Work item:
Which lines of the records below contain the string "positivity"? Report each of them.

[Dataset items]

set_option maxHeartbeats 3200000 in
set_option maxRecDepth 100000 in
/-- Family B, the case `θ_mj ≤ θ_mjp` with `u_mj > 0`: the bound `u_mj·w_m ≤ u_m·w_mj`, the triangle `0 ≤ x/X ≤ y/Y ≤ 1`
in `(x, y) = (U·w_mj, U·w_mjp)`, the interval in `z = U·w_jj'`. -/
lemma xa_jp_core_B_caseA (F₀ gm gj gjp gjjp gmj gmjp gmjjp um uj ujp ujjp umj umjp umjjp wm wj wjp wjjp wmj wmjp wmjjp : R)
    (hgj : gj ≤ 0) (hgjp : gjp ≤ 0) (hγ : gm ≤ 0)
    (_hum : 0 ≤ um) (_huj : 0 ≤ uj) (_hujp : 0 ≤ ujp) (humj : 0 ≤ umj) (_humjp : 0 ≤ umjp)
    (_hwm : 0 ≤ wm) (_hwj : 0 ≤ wj) (_hwjp : 0 ≤ wjp) (_hwjjp : 0 ≤ wjjp) (_hwmj : 0 ≤ wmj) (_hwmjp : 0 ≤ wmjp) (hwmjjp : 0 ≤ wmjjp)
    (hTU : wmjjp ≤ umjjp) (_hw_mj : wmj ≤ umj) (_hw_mjp : wmjp ≤ umjp)
    (hmono_j : ujjp * wj ≤ uj * wjjp) (hmono_jp : ujjp * wjp ≤ ujp * wjjp)
    (hmono_m_mj : umj * wm ≤ um * wmj) (_hmono_m_mjp : umjp * wm ≤ um * wmjp)
    (_htop_m : umjjp * wm ≤ um * wmjjp)
    (htop_mj : umjjp * wmj ≤ umj * wmjjp) (htop_mjp : umjjp * wmjp ≤ umjp * wmjjp) (htop_jjp : umjjp * wjjp ≤ ujjp * wmjjp)
    (hU : 0 < umjjp) (hJJ : 0 < ujjp)
    (hF0 : 0 ≤ F₀)
    (hC_top : 0 ≤ umjjp * (F₀ + gmjjp * umjjp))
    (_hC_mj : 0 ≤ umjjp * (F₀ + gmj * umj + gmjjp * umjjp))
    (hC_mjp : 0 ≤ umjjp * (F₀ + gmjp * umjp + gmjjp * umjjp))
    (hC_M : 0 ≤ umjjp * (F₀ + gm * um + gmj * umj + gmjp * umjp + gmjjp * umjjp))
    (hC_J : 0 ≤ umjjp * (F₀ + gj * uj + gjp * ujp + gjjp * ujjp + gmjjp * umjjp))
    (_hC_J_mj : 0 ≤ umjjp * (F₀ + gj * uj + gjp * ujp + gjjp * ujjp + gmj * umj + gmjjp * umjjp))
    (hC_J_mjp : 0 ≤ umjjp * (F₀ + gj * uj + gjp * ujp + gjjp * ujjp + gmjp * umjp + gmjjp * umjjp))
    (hC_open : 0 ≤ umjjp * (F₀ + gm * um + gj * uj + gjp * ujp + gjjp * ujjp + gmj * umj + gmjp * umjp + gmjjp * umjjp))
    (hpos : 0 < umj) (hcase : umjp * wmj ≤ umj * wmjp) :
    0 ≤ F₀ + gm * wm + gj * wj + gjp * wjp + gjjp * wjjp + gmj * wmj + gmjp * wmjp + gmjjp * wmjjp := by
  have hT0 : 0 ≤ wmjjp := hwmjjp
  have hTUd : 0 ≤ umjjp - wmjjp := sub_nonneg.2 hTU
  have tj : 0 ≤ gj * (ujjp * wj - uj * wjjp) := mul_nonneg_of_nonpos_of_nonpos hgj (sub_nonpos.2 hmono_j)
  have tjp : 0 ≤ gjp * (ujjp * wjp - ujp * wjjp) := mul_nonneg_of_nonpos_of_nonpos hgjp (sub_nonpos.2 hmono_jp)
  have tm : 0 ≤ gm * (umj * wm - um * wmj) := mul_nonneg_of_nonpos_of_nonpos hγ (sub_nonpos.2 hmono_m_mj)
  set Lj := gj * uj + gjp * ujp + gjjp * ujjp with hLj
  have hx0 : 0 ≤ umjjp * wmj := by positivity
  have hy0 : 0 ≤ umjjp * wmjp := by positivity
  have hz0 : 0 ≤ umjjp * wjjp := by positivity
  have hxy : (umjjp * wmj) * (umjp * wmjjp) ≤ (umjjp * wmjp) * (umj * wmjjp) := by
    have h := mul_le_mul_of_nonneg_right hcase (mul_nonneg hU.le hT0)
    linarith [h]
  have c00 : 0 ≤ ujjp * umj * umjjp ^ 2 * (F₀ + gmjjp * wmjjp) := by
    have e : ujjp * umj * umjjp ^ 2 * (F₀ + gmjjp * wmjjp) = ujjp * umj * (umjjp * (umjjp - wmjjp) * F₀ + wmjjp * (umjjp * (F₀ + gmjjp * umjjp))) := by ring
    rw [e]; exact mul_nonneg (mul_nonneg hJJ.le humj) (add_nonneg (mul_nonneg (mul_nonneg hU.le hTUd) hF0) (mul_nonneg hT0 hC_top))
  have c0Y : 0 ≤ ujjp * umj * umjjp ^ 2 * (F₀ + gmjjp * wmjjp) + ujjp * umj * umjjp * gmjp * (umjp * wmjjp) := by
    have e : ujjp * umj * umjjp ^ 2 * (F₀ + gmjjp * wmjjp) + ujjp * umj * umjjp * gmjp * (umjp * wmjjp) = ujjp * umj * (umjjp * (umjjp - wmjjp) * F₀ + wmjjp * (umjjp * (F₀ + gmjp * umjp + gmjjp * umjjp))) := by ring
    rw [e]; exact mul_nonneg (mul_nonneg hJJ.le humj) (add_nonneg (mul_nonneg (mul_nonneg hU.le hTUd) hF0) (mul_nonneg hT0 hC_mjp))
  have cXY : 0 ≤ ujjp * umj * umjjp ^ 2 * (F₀ + gmjjp * wmjjp) + ujjp * umjjp * (um * gm + umj * gmj) * (umj * wmjjp) + ujjp * umj * umjjp * gmjp * (umjp * wmjjp) := by
    have e : ujjp * umj * umjjp ^ 2 * (F₀ + gmjjp * wmjjp) + ujjp * umjjp * (um * gm + umj * gmj) * (umj * wmjjp) + ujjp * umj * umjjp * gmjp * (umjp * wmjjp) = ujjp * umj * (umjjp * (umjjp - wmjjp) * F₀ + wmjjp * (umjjp * (F₀ + gm * um + gmj * umj + gmjp * umjp + gmjjp * umjjp))) := by ring
    rw [e]; exact mul_nonneg (mul_nonneg hJJ.le humj) (add_nonneg (mul_nonneg (mul_nonneg hU.le hTUd) hF0) (mul_nonneg hT0 hC_M))
  have d00 : 0 ≤ ujjp * umj * umjjp ^ 2 * (F₀ + gmjjp * wmjjp) + umj * umjjp * Lj * (ujjp * wmjjp) := by
    have e : ujjp * umj * umjjp ^ 2 * (F₀ + gmjjp * wmjjp) + umj * umjjp * Lj * (ujjp * wmjjp) = ujjp * umj * (umjjp * (umjjp - wmjjp) * F₀ + wmjjp * (umjjp * (F₀ + gj * uj + gjp * ujp + gjjp * ujjp + gmjjp * umjjp))) := by rw [hLj]; ring
    rw [e]; exact mul_nonneg (mul_nonneg hJJ.le humj) (add_nonneg (mul_nonneg (mul_nonneg hU.le hTUd) hF0) (mul_nonneg hT0 hC_J))
  have d0Y : 0 ≤ ujjp * umj * umjjp ^ 2 * (F₀ + gmjjp * wmjjp) + ujjp * umj * umjjp * gmjp * (umjp * wmjjp) + umj * umjjp * Lj * (ujjp * wmjjp) := by
    have e : ujjp * umj * umjjp ^ 2 * (F₀ + gmjjp * wmjjp) + ujjp * umj * umjjp * gmjp * (umjp * wmjjp) + umj * umjjp * Lj * (ujjp * wmjjp) = ujjp * umj * (umjjp * (umjjp - wmjjp) * F₀ + wmjjp * (umjjp * (F₀ + gj * uj + gjp * ujp + gjjp * ujjp + gmjp * umjp + gmjjp * umjjp))) := by rw [hLj]; ring
    rw [e]; exact mul_nonneg (mul_nonneg hJJ.le humj) (add_nonneg (mul_nonneg (mul_nonneg hU.le hTUd) hF0) (mul_nonneg hT0 hC_J_mjp))
  have dXY : 0 ≤ ujjp * umj * umjjp ^ 2 * (F₀ + gmjjp * wmjjp) + ujjp * umjjp * (um * gm + umj * gmj) * (umj * wmjjp) + ujjp * umj * umjjp * gmjp * (umjp * wmjjp) + umj * umjjp * Lj * (ujjp * wmjjp) := by
    have e : ujjp * umj * umjjp ^ 2 * (F₀ + gmjjp * wmjjp) + ujjp * umjjp * (um * gm + umj * gmj) * (umj * wmjjp) + ujjp * umj * umjjp * gmjp * (umjp * wmjjp) + umj * umjjp * Lj * (ujjp * wmjjp) = ujjp * umj * (umjjp * (umjjp - wmjjp) * F₀ + wmjjp * (umjjp * (F₀ + gm * um + gj * uj + gjp * ujp + gjjp * ujjp + gmj * umj + gmjp * umjp + gmjjp * umjjp))) := by rw [hLj]; ring
    rw [e]; exact mul_nonneg (mul_nonneg hJJ.le humj) (add_nonneg (mul_nonneg (mul_nonneg hU.le hTUd) hF0) (mul_nonneg hT0 hC_open))
  have hΦ := triangle_interval_nonneg_of_corners (ujjp * umj * umjjp ^ 2 * (F₀ + gmjjp * wmjjp)) (ujjp * umjjp * (um * gm + umj * gmj)) (ujjp * umj * umjjp * gmjp) (umj * umjjp * Lj) (umjjp * wmj) (umjjp * wmjp) (umjjp * wjjp) (umj * wmjjp) (umjp * wmjjp) (ujjp * wmjjp)
    hx0 hy0 htop_mj htop_mjp hxy hz0 htop_jjp c00 c0Y cXY d00 d0Y dXY
  have hident : umj * ujjp * umjjp ^ 2 * (F₀ + gm * wm + gj * wj + gjp * wjp + gjjp * wjjp + gmj * wmj + gmjp * wmjp + gmjjp * wmjjp)
      = (ujjp * umj * umjjp ^ 2 * (F₀ + gmjjp * wmjjp) + ujjp * umjjp * (um * gm + umj * gmj) * (umjjp * wmj) + ujjp * umj * umjjp * gmjp * (umjjp * wmjp) + umj * umjjp * Lj * (umjjp * wjjp))
        + umjjp * (ujjp * umjjp * (gm * (umj * wm - um * wmj)) + umj * umjjp * (gj * (ujjp * wj - uj * wjjp) + gjp * (ujjp * wjp - ujp * wjjp))) := by
    rw [hLj]; ring
  have key : 0 ≤ umj * ujjp * umjjp ^ 2 * (F₀ + gm * wm + gj * wj + gjp * wjp + gjjp * wjjp + gmj * wmj + gmjp * wmjp + gmjjp * wmjjp) := by
    rw [hident]
    have h1 := mul_nonneg (mul_nonneg hJJ.le hU.le) tm
    have h2 := mul_nonneg (mul_nonneg humj hU.le) (add_nonneg tj tjp)
    have h3 := mul_nonneg hU.le (add_nonneg h1 h2)
    linarith
  exact nonneg_of_mul_nonneg_of_pos _ _ (mul_pos (mul_pos hpos hJJ) (pow_pos hU 2)) key

set_option maxHeartbeats 3200000 in
set_option maxRecDepth 100000 in
/-- Family B, the case `θ_mjp ≤ θ_mj` with `u_mjp > 0`: the bound `u_mjp·w_m ≤ u_m·w_mjp`, the triangle `0 ≤ x/X ≤ y/Y ≤ 1`
in `(x, y) = (U·w_mjp, U·w_mj)`, the interval in `z = U·w_jj'`. -/
lemma xa_jp_core_B_caseB (F₀ gm gj gjp gjjp gmj gmjp gmjjp um uj ujp ujjp umj umjp umjjp wm wj wjp wjjp wmj wmjp wmjjp : R)
    (hgj : gj ≤ 0) (hgjp : gjp ≤ 0) (hγ : gm ≤ 0)
    (_hum : 0 ≤ um) (_huj : 0 ≤ uj) (_hujp : 0 ≤ ujp) (_humj : 0 ≤ umj) (humjp : 0 ≤ umjp)
    (_hwm : 0 ≤ wm) (_hwj : 0 ≤ wj) (_hwjp : 0 ≤ wjp) (_hwjjp : 0 ≤ wjjp) (_hwmj : 0 ≤ wmj) (_hwmjp : 0 ≤ wmjp) (hwmjjp : 0 ≤ wmjjp)
    (hTU : wmjjp ≤ umjjp) (_hw_mj : wmj ≤ umj) (_hw_mjp : wmjp ≤ umjp)
    (hmono_j : ujjp * wj ≤ uj * wjjp) (hmono_jp : ujjp * wjp ≤ ujp * wjjp)
    (_hmono_m_mj : umj * wm ≤ um * wmj) (hmono_m_mjp : umjp * wm ≤ um * wmjp)
    (_htop_m : umjjp * wm ≤ um * wmjjp)
    (htop_mj : umjjp * wmj ≤ umj * wmjjp) (htop_mjp : umjjp * wmjp ≤ umjp * wmjjp) (htop_jjp : umjjp * wjjp ≤ ujjp * wmjjp)
    (hU : 0 < umjjp) (hJJ : 0 < ujjp)
    (hF0 : 0 ≤ F₀)
    (hC_top : 0 ≤ umjjp * (F₀ + gmjjp * umjjp))
    (hC_mj : 0 ≤ umjjp * (F₀ + gmj * umj + gmjjp * umjjp))
    (_hC_mjp : 0 ≤ umjjp * (F₀ + gmjp * umjp + gmjjp * umjjp))
    (hC_M : 0 ≤ umjjp * (F₀ + gm * um + gmj * umj + gmjp * umjp + gmjjp * umjjp))
    (hC_J : 0 ≤ umjjp * (F₀ + gj * uj + gjp * ujp + gjjp * ujjp + gmjjp * umjjp))
    (hC_J_mj : 0 ≤ umjjp * (F₀ + gj * uj + gjp * ujp + gjjp * ujjp + gmj * umj + gmjjp * umjjp))
    (_hC_J_mjp : 0 ≤ umjjp * (F₀ + gj * uj + gjp * ujp + gjjp * ujjp + gmjp * umjp + gmjjp * umjjp))
    (hC_open : 0 ≤ umjjp * (F₀ + gm * um + gj * uj + gjp * ujp + gjjp * ujjp + gmj * umj + gmjp * umjp + gmjjp * umjjp))
    (hpos : 0 < umjp) (hcase : umj * wmjp ≤ umjp * wmj) :
    0 ≤ F₀ + gm * wm + gj * wj + gjp * wjp + gjjp * wjjp + gmj * wmj + gmjp * wmjp + gmjjp * wmjjp := by
  have hT0 : 0 ≤ wmjjp := hwmjjp
  have hTUd : 0 ≤ umjjp - wmjjp := sub_nonneg.2 hTU
  have tj : 0 ≤ gj * (ujjp * wj - uj * wjjp) := mul_nonneg_of_nonpos_of_nonpos hgj (sub_nonpos.2 hmono_j)
  have tjp : 0 ≤ gjp * (ujjp * wjp - ujp * wjjp) := mul_nonneg_of_nonpos_of_nonpos hgjp (sub_nonpos.2 hmono_jp)
  have tm : 0 ≤ gm * (umjp * wm - um * wmjp) := mul_nonneg_of_nonpos_of_nonpos hγ (sub_nonpos.2 hmono_m_mjp)
  set Lj := gj * uj + gjp * ujp + gjjp * ujjp with hLj
  have hx0 : 0 ≤ umjjp * wmjp := by positivity
  have hy0 : 0 ≤ umjjp * wmj := by positivity
  have hz0 : 0 ≤ umjjp * wjjp := by positivity
  have hxy : (umjjp * wmjp) * (umj * wmjjp) ≤ (umjjp * wmj) * (umjp * wmjjp) := by
    have h := mul_le_mul_of_nonneg_right hcase (mul_nonneg hU.le hT0)
    linarith [h]
  have c00 : 0 ≤ ujjp * umjp * umjjp ^ 2 * (F₀ + gmjjp * wmjjp) := by
    have e : ujjp * umjp * umjjp ^ 2 * (F₀ + gmjjp * wmjjp) = ujjp * umjp * (umjjp * (umjjp - wmjjp) * F₀ + wmjjp * (umjjp * (F₀ + gmjjp * umjjp))) := by ring
    rw [e]; exact mul_nonneg (mul_nonneg hJJ.le humjp) (add_nonneg (mul_nonneg (mul_nonneg hU.le hTUd) hF0) (mul_nonneg hT0 hC_top))
  have c0Y : 0 ≤ ujjp * umjp * umjjp ^ 2 * (F₀ + gmjjp * wmjjp) + ujjp * umjp * umjjp * gmj * (umj * wmjjp) := by
    have e : ujjp * umjp * umjjp ^ 2 * (F₀ + gmjjp * wmjjp) + ujjp * umjp * umjjp * gmj * (umj * wmjjp) = ujjp * umjp * (umjjp * (umjjp - wmjjp) * F₀ + wmjjp * (umjjp * (F₀ + gmj * umj + gmjjp * umjjp))) := by ring
    rw [e]; exact mul_nonneg (mul_nonneg hJJ.le humjp) (add_nonneg (mul_nonneg (mul_nonneg hU.le hTUd) hF0) (mul_nonneg hT0 hC_mj))
  have cXY : 0 ≤ ujjp * umjp * umjjp ^ 2 * (F₀ + gmjjp * wmjjp) + ujjp * umjjp * (um * gm + umjp * gmjp) * (umjp * wmjjp) + ujjp * umjp * umjjp * gmj * (umj * wmjjp) := by
    have e : ujjp * umjp * umjjp ^ 2 * (F₀ + gmjjp * wmjjp) + ujjp * umjjp * (um * gm + umjp * gmjp) * (umjp * wmjjp) + ujjp * umjp * umjjp * gmj * (umj * wmjjp) = ujjp * umjp * (umjjp * (umjjp - wmjjp) * F₀ + wmjjp * (umjjp * (F₀ + gm * um + gmj * umj + gmjp * umjp + gmjjp * umjjp))) := by ring
    rw [e]; exact mul_nonneg (mul_nonneg hJJ.le humjp) (add_nonneg (mul_nonneg (mul_nonneg hU.le hTUd) hF0) (mul_nonneg hT0 hC_M))
  have d00 : 0 ≤ ujjp * umjp * umjjp ^ 2 * (F₀ + gmjjp * wmjjp) + umjp * umjjp * Lj * (ujjp * wmjjp) := by
    have e : ujjp * umjp * umjjp ^ 2 * (F₀ + gmjjp * wmjjp) + umjp * umjjp * Lj * (ujjp * wmjjp) = ujjp * umjp * (umjjp * (umjjp - wmjjp) * F₀ + wmjjp * (umjjp * (F₀ + gj * uj + gjp * ujp + gjjp * ujjp + gmjjp * umjjp))) := by rw [hLj]; ring
    rw [e]; exact mul_nonneg (mul_nonneg hJJ.le humjp) (add_nonneg (mul_nonneg (mul_nonneg hU.le hTUd) hF0) (mul_nonneg hT0 hC_J))
  have d0Y : 0 ≤ ujjp * umjp * umjjp ^ 2 * (F₀ + gmjjp * wmjjp) + ujjp * umjp * umjjp * gmj * (umj * wmjjp) + umjp * umjjp * Lj * (ujjp * wmjjp) := by
    have e : ujjp * umjp * umjjp ^ 2 * (F₀ + gmjjp * wmjjp) + ujjp * umjp * umjjp * gmj * (umj * wmjjp) + umjp * umjjp * Lj * (ujjp * wmjjp) = ujjp * umjp * (umjjp * (umjjp - wmjjp) * F₀ + wmjjp * (umjjp * (F₀ + gj * uj + gjp * ujp + gjjp * ujjp + gmj * umj + gmjjp * umjjp))) := by rw [hLj]; ring
    rw [e]; exact mul_nonneg (mul_nonneg hJJ.le humjp) (add_nonneg (mul_nonneg (mul_nonneg hU.le hTUd) hF0) (mul_nonneg hT0 hC_J_mj))
  have dXY : 0 ≤ ujjp * umjp * umjjp ^ 2 * (F₀ + gmjjp * wmjjp) + ujjp * umjjp * (um * gm + umjp * gmjp) * (umjp * wmjjp) + ujjp * umjp * umjjp * gmj * (umj * wmjjp) + umjp * umjjp * Lj * (ujjp * wmjjp) := by
    have e : ujjp * umjp * umjjp ^ 2 * (F₀ + gmjjp * wmjjp) + ujjp * umjjp * (um * gm + umjp * gmjp) * (umjp * wmjjp) + ujjp * umjp * umjjp * gmj * (umj * wmjjp) + umjp * umjjp * Lj * (ujjp * wmjjp) = ujjp * umjp * (umjjp * (umjjp - wmjjp) * F₀ + wmjjp * (umjjp * (F₀ + gm * um + gj * uj + gjp * ujp + gjjp * ujjp + gmj * umj + gmjp * umjp + gmjjp * umjjp))) := by rw [hLj]; ring
    rw [e]; exact mul_nonneg (mul_nonneg hJJ.le humjp) (add_nonneg (mul_nonneg (mul_nonneg hU.le hTUd) hF0) (mul_nonneg hT0 hC_open))
  have hΦ := triangle_interval_nonneg_of_corners (ujjp * umjp * umjjp ^ 2 * (F₀ + gmjjp * wmjjp)) (ujjp * umjjp * (um * gm + umjp * gmjp)) (ujjp * umjp * umjjp * gmj) (umjp * umjjp * Lj) (umjjp * wmjp) (umjjp * wmj) (umjjp * wjjp) (umjp * wmjjp) (umj * wmjjp) (ujjp * wmjjp)
    hx0 hy0 htop_mjp htop_mj hxy hz0 htop_jjp c00 c0Y cXY d00 d0Y dXY
  have hident : umjp * ujjp * umjjp ^ 2 * (F₀ + gm * wm + gj * wj + gjp * wjp + gjjp * wjjp + gmj * wmj + gmjp * wmjp + gmjjp * wmjjp)
      = (ujjp * umjp * umjjp ^ 2 * (F₀ + gmjjp * wmjjp) + ujjp * umjjp * (um * gm + umjp * gmjp) * (umjjp * wmjp) + ujjp * umjp * umjjp * gmj * (umjjp * wmj) + umjp * umjjp * Lj * (umjjp * wjjp))
        + umjjp * (ujjp * umjjp * (gm * (umjp * wm - um * wmjp)) + umjp * umjjp * (gj * (ujjp * wj - uj * wjjp) + gjp * (ujjp * wjp - ujp * wjjp))) := by
    rw [hLj]; ring
  have key : 0 ≤ umjp * ujjp * umjjp ^ 2 * (F₀ + gm * wm + gj * wj + gjp * wjp + gjjp * wjjp + gmj * wmj + gmjp * wmjp + gmjjp * wmjjp) := by
    rw [hident]
    have h1 := mul_nonneg (mul_nonneg hJJ.le hU.le) tm
    have h2 := mul_nonneg (mul_nonneg humjp hU.le) (add_nonneg tj tjp)
    have h3 := mul_nonneg hU.le (add_nonneg h1 h2)
    linarith
  exact nonneg_of_mul_nonneg_of_pos _ _ (mul_pos (mul_pos hpos hJJ) (pow_pos hU 2)) key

Task solution:
  have hx0 : 0 ≤ umjjp * wmj := by positivity
  have hy0 : 0 ≤ umjjp * wmjp := by positivity
  have hz0 : 0 ≤ umjjp * wjjp := by positivity
  have hx0 : 0 ≤ umjjp * wmjp := by positivity
  have hy0 : 0 ≤ umjjp * wmj := by positivity
  have hz0 : 0 ≤ umjjp * wjjp := by positivity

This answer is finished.